Work task » Two lines mark the range in the entries below: the one holding "A] [TopologicalSpace B]" and the one holding "e.toHomeomorph.isOpenMap _ hBo". Set down those two and all lines between them, exactly.

Top of Exercise inputs

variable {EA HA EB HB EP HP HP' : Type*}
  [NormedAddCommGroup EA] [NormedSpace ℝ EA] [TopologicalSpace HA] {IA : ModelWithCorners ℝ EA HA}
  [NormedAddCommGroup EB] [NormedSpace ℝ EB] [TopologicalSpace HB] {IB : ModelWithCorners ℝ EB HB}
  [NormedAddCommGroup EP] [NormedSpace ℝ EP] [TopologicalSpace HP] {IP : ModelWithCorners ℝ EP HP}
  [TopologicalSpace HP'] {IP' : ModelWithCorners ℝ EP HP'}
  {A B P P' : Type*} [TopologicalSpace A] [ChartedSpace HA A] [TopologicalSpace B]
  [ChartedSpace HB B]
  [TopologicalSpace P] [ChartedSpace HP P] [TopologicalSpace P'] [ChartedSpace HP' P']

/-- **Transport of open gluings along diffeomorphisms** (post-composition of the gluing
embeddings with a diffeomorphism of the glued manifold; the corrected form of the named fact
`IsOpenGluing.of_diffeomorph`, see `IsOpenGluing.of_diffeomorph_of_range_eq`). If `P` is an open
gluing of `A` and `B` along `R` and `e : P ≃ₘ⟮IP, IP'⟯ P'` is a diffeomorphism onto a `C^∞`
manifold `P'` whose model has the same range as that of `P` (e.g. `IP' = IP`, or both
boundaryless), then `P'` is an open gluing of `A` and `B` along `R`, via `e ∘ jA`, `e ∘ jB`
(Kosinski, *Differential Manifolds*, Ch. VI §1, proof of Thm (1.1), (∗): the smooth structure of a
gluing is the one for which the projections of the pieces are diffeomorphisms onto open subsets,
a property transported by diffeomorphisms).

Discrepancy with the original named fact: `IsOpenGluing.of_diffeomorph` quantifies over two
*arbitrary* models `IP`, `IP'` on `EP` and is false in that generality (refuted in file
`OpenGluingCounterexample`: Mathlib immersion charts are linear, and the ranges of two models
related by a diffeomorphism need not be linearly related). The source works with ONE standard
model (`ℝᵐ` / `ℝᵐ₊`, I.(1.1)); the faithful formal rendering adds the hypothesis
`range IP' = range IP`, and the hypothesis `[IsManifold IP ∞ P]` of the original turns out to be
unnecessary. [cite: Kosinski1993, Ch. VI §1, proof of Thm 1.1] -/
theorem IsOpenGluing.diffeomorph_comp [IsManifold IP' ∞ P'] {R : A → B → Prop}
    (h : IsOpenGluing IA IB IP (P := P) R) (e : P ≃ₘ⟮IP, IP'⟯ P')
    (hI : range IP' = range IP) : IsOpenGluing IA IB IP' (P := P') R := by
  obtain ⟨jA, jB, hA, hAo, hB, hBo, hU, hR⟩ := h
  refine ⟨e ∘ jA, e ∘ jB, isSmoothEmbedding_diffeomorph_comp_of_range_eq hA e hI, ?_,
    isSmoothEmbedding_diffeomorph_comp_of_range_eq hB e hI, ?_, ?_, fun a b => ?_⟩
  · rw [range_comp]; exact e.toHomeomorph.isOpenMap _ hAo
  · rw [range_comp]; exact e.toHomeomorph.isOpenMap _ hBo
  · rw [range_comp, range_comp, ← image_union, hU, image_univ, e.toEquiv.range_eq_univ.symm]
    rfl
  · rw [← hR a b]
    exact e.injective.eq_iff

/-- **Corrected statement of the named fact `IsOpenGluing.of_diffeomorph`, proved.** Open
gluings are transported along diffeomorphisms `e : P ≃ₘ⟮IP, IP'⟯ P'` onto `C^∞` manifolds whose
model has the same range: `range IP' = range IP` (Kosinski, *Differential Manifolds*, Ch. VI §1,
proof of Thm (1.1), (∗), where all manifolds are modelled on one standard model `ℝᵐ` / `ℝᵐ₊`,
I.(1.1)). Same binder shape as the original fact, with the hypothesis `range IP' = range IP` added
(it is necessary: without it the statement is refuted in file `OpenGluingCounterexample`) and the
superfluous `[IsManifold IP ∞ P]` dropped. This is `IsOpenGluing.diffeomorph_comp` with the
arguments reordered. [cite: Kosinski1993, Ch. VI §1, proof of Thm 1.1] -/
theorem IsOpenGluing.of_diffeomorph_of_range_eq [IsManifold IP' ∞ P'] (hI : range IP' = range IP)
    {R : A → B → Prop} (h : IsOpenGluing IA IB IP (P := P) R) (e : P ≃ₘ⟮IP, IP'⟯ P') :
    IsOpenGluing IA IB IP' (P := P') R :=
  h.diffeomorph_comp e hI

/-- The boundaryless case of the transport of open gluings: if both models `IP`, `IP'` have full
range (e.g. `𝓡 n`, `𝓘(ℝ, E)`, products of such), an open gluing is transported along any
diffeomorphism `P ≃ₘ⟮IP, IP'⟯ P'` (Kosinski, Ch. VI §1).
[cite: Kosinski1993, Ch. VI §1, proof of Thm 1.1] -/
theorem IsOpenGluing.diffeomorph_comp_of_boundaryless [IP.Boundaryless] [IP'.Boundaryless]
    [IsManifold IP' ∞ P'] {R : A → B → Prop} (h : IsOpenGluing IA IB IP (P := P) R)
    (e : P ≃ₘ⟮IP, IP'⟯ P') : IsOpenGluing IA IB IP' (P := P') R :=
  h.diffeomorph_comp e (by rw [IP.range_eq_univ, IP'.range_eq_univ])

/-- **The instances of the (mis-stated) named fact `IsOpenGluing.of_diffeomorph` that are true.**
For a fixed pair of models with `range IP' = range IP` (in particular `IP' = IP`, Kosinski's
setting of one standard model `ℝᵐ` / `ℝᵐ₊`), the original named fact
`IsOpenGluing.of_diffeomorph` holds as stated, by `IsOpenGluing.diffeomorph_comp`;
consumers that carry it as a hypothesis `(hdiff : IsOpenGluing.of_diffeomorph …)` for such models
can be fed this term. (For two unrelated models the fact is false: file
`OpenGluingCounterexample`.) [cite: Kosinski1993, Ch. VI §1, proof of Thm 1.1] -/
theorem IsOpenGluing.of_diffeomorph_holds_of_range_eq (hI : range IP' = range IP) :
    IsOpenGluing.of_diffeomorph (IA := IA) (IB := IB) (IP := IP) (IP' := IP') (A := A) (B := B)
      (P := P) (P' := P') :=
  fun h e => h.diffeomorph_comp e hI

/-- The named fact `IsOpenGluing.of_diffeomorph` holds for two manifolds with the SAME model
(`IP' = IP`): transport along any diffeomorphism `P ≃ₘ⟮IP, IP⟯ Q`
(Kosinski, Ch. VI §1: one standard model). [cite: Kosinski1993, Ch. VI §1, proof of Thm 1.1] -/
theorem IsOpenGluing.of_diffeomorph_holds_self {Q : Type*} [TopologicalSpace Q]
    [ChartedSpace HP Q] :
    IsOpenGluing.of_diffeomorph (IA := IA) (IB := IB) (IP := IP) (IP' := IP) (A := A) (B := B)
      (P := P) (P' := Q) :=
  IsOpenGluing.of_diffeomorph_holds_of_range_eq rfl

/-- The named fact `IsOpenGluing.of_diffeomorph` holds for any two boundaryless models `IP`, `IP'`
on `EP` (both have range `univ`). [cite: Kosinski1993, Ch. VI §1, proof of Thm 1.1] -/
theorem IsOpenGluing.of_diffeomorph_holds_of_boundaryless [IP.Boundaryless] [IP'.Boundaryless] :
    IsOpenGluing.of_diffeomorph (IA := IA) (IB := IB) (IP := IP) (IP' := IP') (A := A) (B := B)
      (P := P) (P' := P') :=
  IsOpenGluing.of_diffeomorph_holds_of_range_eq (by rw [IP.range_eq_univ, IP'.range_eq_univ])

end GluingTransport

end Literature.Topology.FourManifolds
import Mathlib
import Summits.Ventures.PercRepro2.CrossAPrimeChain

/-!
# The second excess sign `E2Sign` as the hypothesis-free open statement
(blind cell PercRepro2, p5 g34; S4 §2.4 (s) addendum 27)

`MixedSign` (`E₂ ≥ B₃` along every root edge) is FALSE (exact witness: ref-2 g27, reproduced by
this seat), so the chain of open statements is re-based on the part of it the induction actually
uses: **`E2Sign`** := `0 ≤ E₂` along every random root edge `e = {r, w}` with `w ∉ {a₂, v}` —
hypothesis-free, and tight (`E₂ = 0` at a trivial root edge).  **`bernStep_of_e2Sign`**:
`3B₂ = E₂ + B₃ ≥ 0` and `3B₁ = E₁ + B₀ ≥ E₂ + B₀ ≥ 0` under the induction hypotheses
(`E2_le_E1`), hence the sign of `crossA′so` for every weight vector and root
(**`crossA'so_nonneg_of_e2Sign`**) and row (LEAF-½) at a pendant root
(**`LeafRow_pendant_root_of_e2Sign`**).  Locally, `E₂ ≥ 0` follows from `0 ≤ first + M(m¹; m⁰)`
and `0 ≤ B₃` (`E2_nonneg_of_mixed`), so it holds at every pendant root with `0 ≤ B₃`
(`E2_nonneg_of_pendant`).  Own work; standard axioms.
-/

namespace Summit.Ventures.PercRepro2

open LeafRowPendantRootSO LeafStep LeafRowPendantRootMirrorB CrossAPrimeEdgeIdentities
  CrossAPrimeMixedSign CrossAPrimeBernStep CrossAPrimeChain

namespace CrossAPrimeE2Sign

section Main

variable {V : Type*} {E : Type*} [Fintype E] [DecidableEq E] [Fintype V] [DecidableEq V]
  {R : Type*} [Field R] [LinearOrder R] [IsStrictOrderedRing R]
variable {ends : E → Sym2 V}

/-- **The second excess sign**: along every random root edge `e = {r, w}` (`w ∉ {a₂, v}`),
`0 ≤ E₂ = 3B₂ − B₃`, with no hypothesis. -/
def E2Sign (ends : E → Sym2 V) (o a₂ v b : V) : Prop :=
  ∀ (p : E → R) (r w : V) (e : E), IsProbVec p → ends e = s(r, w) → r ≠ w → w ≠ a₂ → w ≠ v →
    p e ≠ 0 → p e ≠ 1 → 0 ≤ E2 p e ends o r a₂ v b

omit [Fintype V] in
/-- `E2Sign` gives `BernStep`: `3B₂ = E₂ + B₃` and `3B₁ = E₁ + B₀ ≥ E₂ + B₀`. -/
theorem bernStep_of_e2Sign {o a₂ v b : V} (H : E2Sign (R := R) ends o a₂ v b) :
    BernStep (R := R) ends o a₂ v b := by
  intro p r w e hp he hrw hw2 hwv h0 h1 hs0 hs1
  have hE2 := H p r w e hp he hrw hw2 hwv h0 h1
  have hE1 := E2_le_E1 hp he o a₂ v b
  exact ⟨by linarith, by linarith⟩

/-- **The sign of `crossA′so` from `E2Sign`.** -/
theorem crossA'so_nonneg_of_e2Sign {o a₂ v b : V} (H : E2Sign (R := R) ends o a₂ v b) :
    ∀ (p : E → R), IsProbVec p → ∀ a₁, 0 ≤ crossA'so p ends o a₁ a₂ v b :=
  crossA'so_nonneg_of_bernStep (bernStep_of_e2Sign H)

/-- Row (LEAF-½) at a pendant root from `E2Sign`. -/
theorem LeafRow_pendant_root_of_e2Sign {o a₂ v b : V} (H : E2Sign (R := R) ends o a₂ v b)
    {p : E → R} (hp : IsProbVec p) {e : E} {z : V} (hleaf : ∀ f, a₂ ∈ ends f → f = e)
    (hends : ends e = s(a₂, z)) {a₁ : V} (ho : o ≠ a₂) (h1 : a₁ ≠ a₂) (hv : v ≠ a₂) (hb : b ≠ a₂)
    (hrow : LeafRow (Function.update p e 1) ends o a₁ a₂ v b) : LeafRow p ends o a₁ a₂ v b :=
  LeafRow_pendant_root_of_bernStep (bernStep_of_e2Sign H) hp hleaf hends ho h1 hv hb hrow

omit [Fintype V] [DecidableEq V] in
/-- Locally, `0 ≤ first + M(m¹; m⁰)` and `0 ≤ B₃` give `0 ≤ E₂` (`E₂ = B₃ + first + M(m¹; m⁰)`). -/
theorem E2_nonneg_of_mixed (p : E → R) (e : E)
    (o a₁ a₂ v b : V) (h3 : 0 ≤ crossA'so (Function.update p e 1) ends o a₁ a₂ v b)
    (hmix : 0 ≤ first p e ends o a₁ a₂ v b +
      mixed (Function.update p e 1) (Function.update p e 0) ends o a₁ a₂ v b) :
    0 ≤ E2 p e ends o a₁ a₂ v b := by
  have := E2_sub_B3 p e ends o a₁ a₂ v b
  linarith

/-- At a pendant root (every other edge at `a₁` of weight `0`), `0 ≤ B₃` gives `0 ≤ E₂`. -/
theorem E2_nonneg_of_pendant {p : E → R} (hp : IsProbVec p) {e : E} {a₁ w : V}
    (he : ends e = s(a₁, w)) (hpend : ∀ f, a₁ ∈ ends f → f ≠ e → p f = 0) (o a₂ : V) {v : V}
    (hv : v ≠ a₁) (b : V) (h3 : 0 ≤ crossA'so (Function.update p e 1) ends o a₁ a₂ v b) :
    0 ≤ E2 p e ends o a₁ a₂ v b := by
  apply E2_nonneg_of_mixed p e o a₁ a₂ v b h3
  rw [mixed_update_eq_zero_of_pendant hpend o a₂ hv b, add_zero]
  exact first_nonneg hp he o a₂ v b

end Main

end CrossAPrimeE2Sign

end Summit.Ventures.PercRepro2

Bottom of Exercise inputs

Exercise answer »
  {A B P P' : Type*} [TopologicalSpace A] [ChartedSpace HA A] [TopologicalSpace B]
  [ChartedSpace HB B]
  [TopologicalSpace P] [ChartedSpace HP P] [TopologicalSpace P'] [ChartedSpace HP' P']

/-- **Transport of open gluings along diffeomorphisms** (post-composition of the gluing
embeddings with a diffeomorphism of the glued manifold; the corrected form of the named fact
`IsOpenGluing.of_diffeomorph`, see `IsOpenGluing.of_diffeomorph_of_range_eq`). If `P` is an open
gluing of `A` and `B` along `R` and `e : P ≃ₘ⟮IP, IP'⟯ P'` is a diffeomorphism onto a `C^∞`
manifold `P'` whose model has the same range as that of `P` (e.g. `IP' = IP`, or both
boundaryless), then `P'` is an open gluing of `A` and `B` along `R`, via `e ∘ jA`, `e ∘ jB`
(Kosinski, *Differential Manifolds*, Ch. VI §1, proof of Thm (1.1), (∗): the smooth structure of a
gluing is the one for which the projections of the pieces are diffeomorphisms onto open subsets,
a property transported by diffeomorphisms).

Discrepancy with the original named fact: `IsOpenGluing.of_diffeomorph` quantifies over two
*arbitrary* models `IP`, `IP'` on `EP` and is false in that generality (refuted in file
`OpenGluingCounterexample`: Mathlib immersion charts are linear, and the ranges of two models
related by a diffeomorphism need not be linearly related). The source works with ONE standard
model (`ℝᵐ` / `ℝᵐ₊`, I.(1.1)); the faithful formal rendering adds the hypothesis
`range IP' = range IP`, and the hypothesis `[IsManifold IP ∞ P]` of the original turns out to be
unnecessary. [cite: Kosinski1993, Ch. VI §1, proof of Thm 1.1] -/
theorem IsOpenGluing.diffeomorph_comp [IsManifold IP' ∞ P'] {R : A → B → Prop}
    (h : IsOpenGluing IA IB IP (P := P) R) (e : P ≃ₘ⟮IP, IP'⟯ P')
    (hI : range IP' = range IP) : IsOpenGluing IA IB IP' (P := P') R := by
  obtain ⟨jA, jB, hA, hAo, hB, hBo, hU, hR⟩ := h
  refine ⟨e ∘ jA, e ∘ jB, isSmoothEmbedding_diffeomorph_comp_of_range_eq hA e hI, ?_,
    isSmoothEmbedding_diffeomorph_comp_of_range_eq hB e hI, ?_, ?_, fun a b => ?_⟩
  · rw [range_comp]; exact e.toHomeomorph.isOpenMap _ hAo
  · rw [range_comp]; exact e.toHomeomorph.isOpenMap _ hBo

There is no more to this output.